● PROBLEM REQUIREMENTS: Using the records that appear below, write out exactly the lines from the one with "(by exact_mod_cast hc)" through the one with "1] [cite: Miller2011LMS, §1 and Def. 1.1] -/", keeping both end lines.

● Collected data:
= Beginning of Section =
import Summits.BirchSwinnertonDyer.Rank1Residual.X11b.BDPRouteRigidity
import Summits.BirchSwinnertonDyer.Rank1Residual.X11b.BDPRouteOddPrimeClass
import Summits.BirchSwinnertonDyer.Rank1Residual.X11b.Three.StepLAtThree
import HarnessLib

/-!
# X11b, the INDEX-CERT consumer in certificate shape: `p ∤ [E(K) : ℤ·P_K]` at ONE odd Heegner datum
# on the atom A1 ∧ (ram) ⇒ `BSD(E,p)` (cell `b2b-bsdres`, team `x11b3` = N8/O2, seat p5; sub-target S17
# of LEAD DEAL #6 R6-6)

HONEST FRAMING (cell `b2b-bsdres`, run/shared/lean/b2b/bsd-rank1-residual/, verbatim in every
file): the goal of the cell is to DELETE the COMBINATION-SHAPED residual classes of the
Birch–Swinnerton-Dyer formula for ALL analytic-rank `≤ 1` elliptic curves over `ℚ` — "full BSD
formula for every rank `≤ 1` curve in class `C`" assembled STRICTLY from published theorems — so
that the rank-`≤ 1` remainder becomes exactly the CONSTRUCTION-SHAPED classes, which are TYPED
(missing-input `Prop`s), NOT attempted. This is not "finishing BSD". Team `x11b3` (X11b, STEP L at
`3 ∥ N`) is a RESEARCH team; no claim beyond the stated class and atom; X11b and X11 ∧ `r = 1` ∧
`p = 3` stay CONSTRUCTION-SHAPED (REFEREE R6.2); nothing here is booked (the lane books); no
census is read here. THEOREMS ONLY (no definition, no named fact, no `sorry`).

## What this file does

A certificate-shaped typed ENDPOINT, like K-CERT3 (`Three/McCallumCertificate.lean`, p250667), for
the route's single-datum theorem `bsdp_of_indexLowerBoundAt_of_heegnerData_of_odd`
(`X11b/BDPRouteRigidity.lean` §"One datum suffices"): on the atom A1 ∧ (ram) — `ClassX11b W p`,
`Ram W p`, `p ∤ ∏_ℓ c_ℓ(E)` — STEP L is needed at ONE odd Heegner datum only, and STEP L at a datum,
`IndexLowerBoundAt W p K P := 2·ord_p [E(K) : ℤ·P] ≤ ord_p #Ш(E/K) + 2·ord_p ∏_ℓ c_ℓ(E)`
(`X11b/BDPRoute.lean`), holds TRIVIALLY when `p ∤ [E(K) : ℤ·P]` (left-hand side `0`). So:

* §1 `indexLowerBoundAt_of_not_dvd_index` (every `p`, every point `P`, no Heegner hypothesis): the
  certificate `¬ p ∣ (AddSubgroup.zmultiples P).index` gives `IndexLowerBoundAt W p K P`. The
  certificate is stated as NON-divisibility, not as `padicValNat p index = 0`, so the degenerate
  case `index = 0` (`P` of infinite index, e.g. torsion or `E(K)` of rank `≥ 2`) is excluded by the
  certificate itself (`p ∣ 0`).
* §2 `bsdp_of_heegnerIndexCertificate` (every odd `p`): the single-datum theorem composed with §1 —
  datum binders VERBATIM from `BDPRouteRigidity.lean` (a modular parametrisation `Dt` of level `N_E`,
  an imaginary quadratic `K` with ODD `d_K` satisfying the Heegner hypothesis for `N_E`, the Heegner
  point `P` with `P ↦ heegnerPointComplex Dt H` under `ι : K → ℂ`, `p ∤ c(Dt)` (Manin; kept a
  binder), `p ∤ #𝓞_K^×`, `L(E^{d_K},1) ≠ 0`, a minimal model `Wd` of the twist); published inputs
  Gross–Zagier, Kolyvagin (qualitative + Thm. A / McCallum's bound `hB`, `ρ̄` onto — automatic from
  irr + (ram)), Skinner 2016 Thm. C (`p ≥ 3`, for the rank-zero twist), GZK, modularity. This is an
  **A1 ∧ (ram) consumer** (`htam0 : ¬ p ∣ ∏c`): it says NOTHING about (T2′) cells or the corner.
* §3 the `p = 3` rows (`IsX11Three` / `ClassX11b W 3`), where `3 ∤ #𝓞_K^×` is a THEOREM for a
  Heegner field of a `3 ∣ N` curve (`Three.not_dvd_discr_and_not_dvd_torsionOrder_of_heegner`,
  `StepLAtThree.lean`) and is discharged.

WHAT IT IS FOR (EVIDENCE context, numbers of record elsewhere, nothing booked here): the x11b3 lead's
question D-a″ (LEAD DEAL #6 R6-5) to referee A — whether a Gross–Zagier-derived, two-engine,
tail-bounded certificate "`3 ∤ I_K` at ONE admissible `K`" is an ADMISSIBLE per-pair input — would,
if answered YES, make this file the kernel record shape for the 1 081 X11b@3 cells of the A1 ∧ (ram)
∧ `3 ∤ #Ш_an` population (`cells/x11b3/E-K6-A1RAM3-UNIT.tsv`); if NO, the file stays an idle typed
endpoint. Whether such a certificate is admissible, and at what tier, is referee A's; ODD `d_K` only
(even `d_K` needs the Barrios-et-al. transport of `Three/UpperShimuraTwoAdic.lean`).

References: [JetchevSkinnerWan2017] §7.4.1 (eq:shalowerK-1); [Castella2018] (1.1), (5.2)–(5.3);
[GrossZagier1986] I (6.5), V (2.1)–(2.2); [GrossLMS1991] (2.1)–(2.3), Thm. 1.3; [McCallumLMS1991] §1;
[Skinner2016PacificMC] Thm. C and footnote 1; [Mazur1978] Cor. 4.1; [Miller2011LMS] Def. 1.1;
cell files `X11b/BDPRoute.lean`, `X11b/BDPRouteRigidity.lean`, `X11b/Three/McCallumCertificate.lean`,
`X11b/Three/StepLAtThree.lean`.
-/

noncomputable section

open scoped Classical

open WeierstrassCurve NumberField Literature.NumberTheory.EllipticCurves
  Literature.NumberTheory.EllipticCurves.ModularForms
  Literature.NumberTheory.EllipticCurves.Rank1Residual
  Literature.NumberTheory.EllipticCurves.Rank1Residual.Typed

namespace Summit.BirchSwinnertonDyer.Rank1Residual.X11b.Three

/-! ### §1. The certificate `p ∤ [E(K) : ℤ·P]` gives STEP L at the datum trivially -/

section Certificate

variable (W : WeierstrassCurve ℚ) (p : ℕ) (K : Type) [Field K] [NumberField K]
  (P : (W.baseChange K).toAffine.Point)

/-- **`p ∤ [E(K) : ℤ·P]` ⇒ `IndexLowerBoundAt W p K P`** (every `p`, every number field `K`, every
point `P`; no Heegner hypothesis): the typed STEP-L inequality
`2·ord_p [E(K) : ℤ·P] ≤ ord_p #Ш(E/K) + 2·ord_p ∏_ℓ c_ℓ(E)` has left-hand side `0`. The hypothesis
is NON-divisibility, so `[E(K) : ℤ·P] = 0` (infinite index) is excluded by the certificate itself.
Bookkeeping. [cite: JetchevSkinnerWan2017, §7.4.1 (eq:shalowerK-1), p. 30] [cite: Castella2018, (1.1) (p. 2)] -/
theorem indexLowerBoundAt_of_not_dvd_index (h : ¬ p ∣ (AddSubgroup.zmultiples P).index) :
    IndexLowerBoundAt W p K P := by
  unfold IndexLowerBoundAt
  rw [padicValNat.eq_zero_of_not_dvd h, mul_zero]
  exact Nat.zero_le _

end Certificate

/-! ### §2. Atom A1 ∧ (ram), every odd `p`: ONE odd Heegner datum with `p ∤ [E(K) : ℤ·P_K]` ⇒ `BSD(E,p)` -/

section OddPrime

/-- **X11b ∧ (ram) ∧ `p ∤ ∏c_ℓ`, EVERY ODD PRIME: `BSD(E,p)` from PUBLISHED theorems plus ONE
Heegner-index CERTIFICATE `p ∤ [E(K) : ℤ·P_K]` at ONE Heegner datum with `d_K` odd** — the route's
single-datum theorem `bsdp_of_indexLowerBoundAt_of_heegnerData_of_odd` (Gross–Zagier `hGZ`,
Kolyvagin `hKo` + Thm. A / McCallum's bound `hB` with `ρ̄_{E,p}` onto — automatic from irr(p) +
(ram) —, Skinner 2016 Thm. C `hSk` for the rank-zero twist `E^{d_K}` [`p ≥ 3`], GZK `hGZK`, modularity
`hmod`) with STEP L at the datum supplied by `indexLowerBoundAt_of_not_dvd_index`. Datum binders
verbatim from that theorem: `Dt` a modular parametrisation of level `N_E`, `K` imaginary quadratic
with ODD `d_K` and the Heegner hypothesis for `N_E`, `P ∈ E(K)` mapping to the Heegner point
`heegnerPointComplex Dt H` under `ι`, `p ∤ c(Dt)` (Manin constant — a binder; Mazur 1978 discharges
it only for the optimal parametrisation), `p ∤ #𝓞_K^×`, `L(E^{d_K},1) ≠ 0`, `Wd` a minimal model of
the twist. An **A1 ∧ (ram) consumer** — nothing is claimed on (T2′) cells or on the corner.
Certificate-shaped typed endpoint (like K-CERT3, p250667): whether an `L`-value-derived index
certificate is ADMISSIBLE as the hypothesis `hI` is referee A's question D-a″ (LEAD DEAL #6 R6-5);
per pair; nothing booked; no census read here. [cite: JetchevSkinnerWan2017, §7.4.1–7.4.2 (pp. 30–31)]
[cite: GrossLMS1991, §1 Thm. 1.3 and (2.1)–(2.3)] [cite: McCallumLMS1991, §1 Theorem (Kolyvagin), p. 296]
[cite: Skinner2016PacificMC, Thm. C (§1) and footnote 1] [cite: Mazur1978, Cor. 4.1]
[cite: Miller2011LMS, §1 and Def. 1.1] -/
theorem bsdp_of_heegnerIndexCertificate
    (W : WeierstrassCurve ℚ) [W.IsElliptic] [W.IsGloballyMinimal] (p : ℕ) [Fact p.Prime]
    [NeZero (W.conductorNorm ℤ)] (K : Type) [Field K] [NumberField K]
    (Dt : ModularParametrizationData W (W.conductorNorm ℤ))
    (H : HeegnerDatum (W.conductorNorm ℤ) (NumberField.discr K)) (ι : K →+* ℂ)
    (P : (W.baseChange K).toAffine.Point)
    -- the published inputs (named facts of the tree)
    (hGZ : gross_zagier (W.conductorNorm ℤ) W K) (hKo : kolyvagin (W.conductorNorm ℤ) W K)
    (hB : Kolyvagin1990_padicValNat_card_sha_le (W.conductorNorm ℤ) W K)
    (hSk : Skinner2016.thmC_padicValRat_bsd_rank_zero)
    (hGZK : rank_eq_analyticRank_of_analyticRank_le_one) (hmod : hasEntireLFunction_rat)
    -- the pair, on the atom A1 ∧ (ram)
    (hX : ClassX11b W p) (hram : Ram W p) (htam0 : ¬ p ∣ W.tamagawaProduct)
    -- ONE Heegner datum with `d_K` odd
    (hK : IsImaginaryQuadratic K) (hodd : Odd (NumberField.discr K))
    (hHN : SatisfiesHeegnerHypothesis (W.conductorNorm ℤ) K)
    (hP : WeierstrassCurve.Affine.Point.map ι.toRatAlgHom P = heegnerPointComplex Dt H)
    (hc : ¬ (p : ℤ) ∣ Dt.c) (hμ : ¬ p ∣ Units.torsionOrder K)
    (hLt : (W.quadraticTwist (NumberField.discr K : ℚ)).entireLFunction 1 ≠ 0)
    (Wd : WeierstrassCurve ℚ) [Wd.IsElliptic] [Wd.IsGloballyMinimal] (Cd : VariableChange ℚ)
    (hWd : Cd • W.quadraticTwist (NumberField.discr K : ℚ) = Wd)
    -- the CERTIFICATE: `p ∤ [E(K) : ℤ·P]`
    (hI : ¬ p ∣ (AddSubgroup.zmultiples P).index) : BSDp W p :=
  bsdp_of_indexLowerBoundAt_of_heegnerData_of_odd W p K Dt H ι P hGZ hKo hB hSk hGZK hmod hX hram htam0
    hK hodd hHN hP hc hμ hLt Wd Cd hWd (indexLowerBoundAt_of_not_dvd_index W p K P hI)

end OddPrime

/-! ### §3. The `p = 3` rows: `3 ∤ #𝓞_K^×` discharged for a Heegner field of a `3 ∣ N` curve -/

section Three

/-- **X11b@3 ∧ (ram) ∧ `3 ∤ ∏c_ℓ` (`ClassX11b W 3`): ONE odd Heegner datum with
`3 ∤ [E(K) : ℤ·P_K]` ⇒ `BSD(E,3)`** — `bsdp_of_heegnerIndexCertificate` at `p = 3` with the binder
`3 ∤ #𝓞_K^×` DISCHARGED: `3 ∣ N_E` (multiplicative reduction) splits in `K` by the Heegner hypothesis,
so `K ≠ ℚ(√−3)` (`Three.not_dvd_discr_and_not_dvd_torsionOrder_of_heegner`). Remaining per-pair
inputs: the datum (`Dt`, `K` with odd `d_K`, `P`, `ι`), `3 ∤ c(Dt)`, `L(E^{d_K},1) ≠ 0`, the twist's
minimal model, (ram), `3 ∤ ∏c_ℓ`, and the certificate `hI`. Certificate-shaped; admissibility of an
index certificate = referee A's D-a″; per pair; X11 ∧ `r = 1` ∧ `p = 3` stays CONSTRUCTION-SHAPED
(R6.2); nothing booked. [cite: JetchevSkinnerWan2017, §7.4.1–7.4.2 (pp. 30–31)]
[cite: McCallumLMS1991, §1 Theorem (Kolyvagin), p. 296] [cite: Skinner2016PacificMC, Thm. C (§1) and footnote 1]
[cite: Miller2011LMS, §1 and Def. 1.1] -/
theorem ClassX11b.bsdp_three_of_heegnerIndexCertificate [Fact (Nat.Prime 3)]
    (W : WeierstrassCurve ℚ) [W.IsElliptic] [W.IsGloballyMinimal]
    [NeZero (W.conductorNorm ℤ)] (K : Type) [Field K] [NumberField K]
    (Dt : ModularParametrizationData W (W.conductorNorm ℤ))
    (H : HeegnerDatum (W.conductorNorm ℤ) (NumberField.discr K)) (ι : K →+* ℂ)
    (P : (W.baseChange K).toAffine.Point)
    (hGZ : gross_zagier (W.conductorNorm ℤ) W K) (hKo : kolyvagin (W.conductorNorm ℤ) W K)
    (hB : Kolyvagin1990_padicValNat_card_sha_le (W.conductorNorm ℤ) W K)
    (hSk : Skinner2016.thmC_padicValRat_bsd_rank_zero)
    (hGZK : rank_eq_analyticRank_of_analyticRank_le_one) (hmod : hasEntireLFunction_rat)
    (hX : ClassX11b W 3) (hram : Ram W 3) (htam0 : ¬ 3 ∣ W.tamagawaProduct)
    (hK : IsImaginaryQuadratic K) (hodd : Odd (NumberField.discr K))
    (hHN : SatisfiesHeegnerHypothesis (W.conductorNorm ℤ) K)
    (hP : WeierstrassCurve.Affine.Point.map ι.toRatAlgHom P = heegnerPointComplex Dt H)
    (hc : ¬ (3 : ℤ) ∣ Dt.c)
    (hLt : (W.quadraticTwist (NumberField.discr K : ℚ)).entireLFunction 1 ≠ 0)
    (Wd : WeierstrassCurve ℚ) [Wd.IsElliptic] [Wd.IsGloballyMinimal] (Cd : VariableChange ℚ)
    (hWd : Cd • W.quadraticTwist (NumberField.discr K : ℚ) = Wd)
    (hI : ¬ 3 ∣ (AddSubgroup.zmultiples P).index) : BSDp W 3 :=
  have hμ : ¬ 3 ∣ Units.torsionOrder K :=
    (not_dvd_discr_and_not_dvd_torsionOrder_of_heegner hK hHN (p := 3) (by decide)
      (dvd_conductorNorm_of_classX11b hX)).2
  bsdp_of_heegnerIndexCertificate W 3 K Dt H ι P hGZ hKo hB hSk hGZK hmod hX hram htam0 hK hodd hHN hP
    (by exact_mod_cast hc) hμ hLt Wd Cd hWd hI

/-- **The same in the vocabulary of `IsX11Three`** (`mult(3) ∧ irr(3) ∧ r_an = 1`,
`Rank1Residual/X11Three.lean`; `IsX11Three W` is `ClassX11b W 3`, `classX11b_three_of_isX11Three`):
ONE odd Heegner datum on an A1 ∧ (ram) pair with `3 ∤ [E(K) : ℤ·P_K]` ⇒ `BSD(E,3)`. Certificate-shaped
typed endpoint; per pair; nothing booked. [cite: JetchevSkinnerWan2017, §7.4.1–7.4.2 (pp. 30–31)]
[cite: Skinner2016PacificMC, Thm. C (§1) and footnote 1] [cite: Miller2011LMS, §1 and Def. 1.1] -/
theorem IsX11Three.bsdp_of_heegnerIndexCertificate [Fact (Nat.Prime 3)]
    (W : WeierstrassCurve ℚ) [W.IsElliptic] [W.IsGloballyMinimal]
    [NeZero (W.conductorNorm ℤ)] (K : Type) [Field K] [NumberField K]
    (Dt : ModularParametrizationData W (W.conductorNorm ℤ))
    (H : HeegnerDatum (W.conductorNorm ℤ) (NumberField.discr K)) (ι : K →+* ℂ)
    (P : (W.baseChange K).toAffine.Point)
    (hGZ : gross_zagier (W.conductorNorm ℤ) W K) (hKo : kolyvagin (W.conductorNorm ℤ) W K)
    (hB : Kolyvagin1990_padicValNat_card_sha_le (W.conductorNorm ℤ) W K)
    (hSk : Skinner2016.thmC_padicValRat_bsd_rank_zero)
    (hGZK : rank_eq_analyticRank_of_analyticRank_le_one) (hmod : hasEntireLFunction_rat)
    (hX : IsX11Three W) (hram : Ram W 3) (htam0 : ¬ 3 ∣ W.tamagawaProduct)
    (hK : IsImaginaryQuadratic K) (hodd : Odd (NumberField.discr K))
    (hHN : SatisfiesHeegnerHypothesis (W.conductorNorm ℤ) K)
    (hP : WeierstrassCurve.Affine.Point.map ι.toRatAlgHom P = heegnerPointComplex Dt H)
    (hc : ¬ (3 : ℤ) ∣ Dt.c)
    (hLt : (W.quadraticTwist (NumberField.discr K : ℚ)).entireLFunction 1 ≠ 0)
    (Wd : WeierstrassCurve ℚ) [Wd.IsElliptic] [Wd.IsGloballyMinimal] (Cd : VariableChange ℚ)
    (hWd : Cd • W.quadraticTwist (NumberField.discr K : ℚ) = Wd)
    (hI : ¬ 3 ∣ (AddSubgroup.zmultiples P).index) : BSDp W 3 :=
  ClassX11b.bsdp_three_of_heegnerIndexCertificate W K Dt H ι P hGZ hKo hB hSk hGZK hmod
    (classX11b_three_of_isX11Three W hX) hram htam0 hK hodd hHN hP hc hLt Wd Cd hWd hI

end Three

end Summit.BirchSwinnertonDyer.Rank1Residual.X11b.Three

end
= End of Section =
● TASK SOLUTION:
    (by exact_mod_cast hc) hμ hLt Wd Cd hWd hI

/-- **The same in the vocabulary of `IsX11Three`** (`mult(3) ∧ irr(3) ∧ r_an = 1`,
`Rank1Residual/X11Three.lean`; `IsX11Three W` is `ClassX11b W 3`, `classX11b_three_of_isX11Three`):
ONE odd Heegner datum on an A1 ∧ (ram) pair with `3 ∤ [E(K) : ℤ·P_K]` ⇒ `BSD(E,3)`. Certificate-shaped
typed endpoint; per pair; nothing booked. [cite: JetchevSkinnerWan2017, §7.4.1–7.4.2 (pp. 30–31)]
[cite: Skinner2016PacificMC, Thm. C (§1) and footnote 1] [cite: Miller2011LMS, §1 and Def. 1.1] -/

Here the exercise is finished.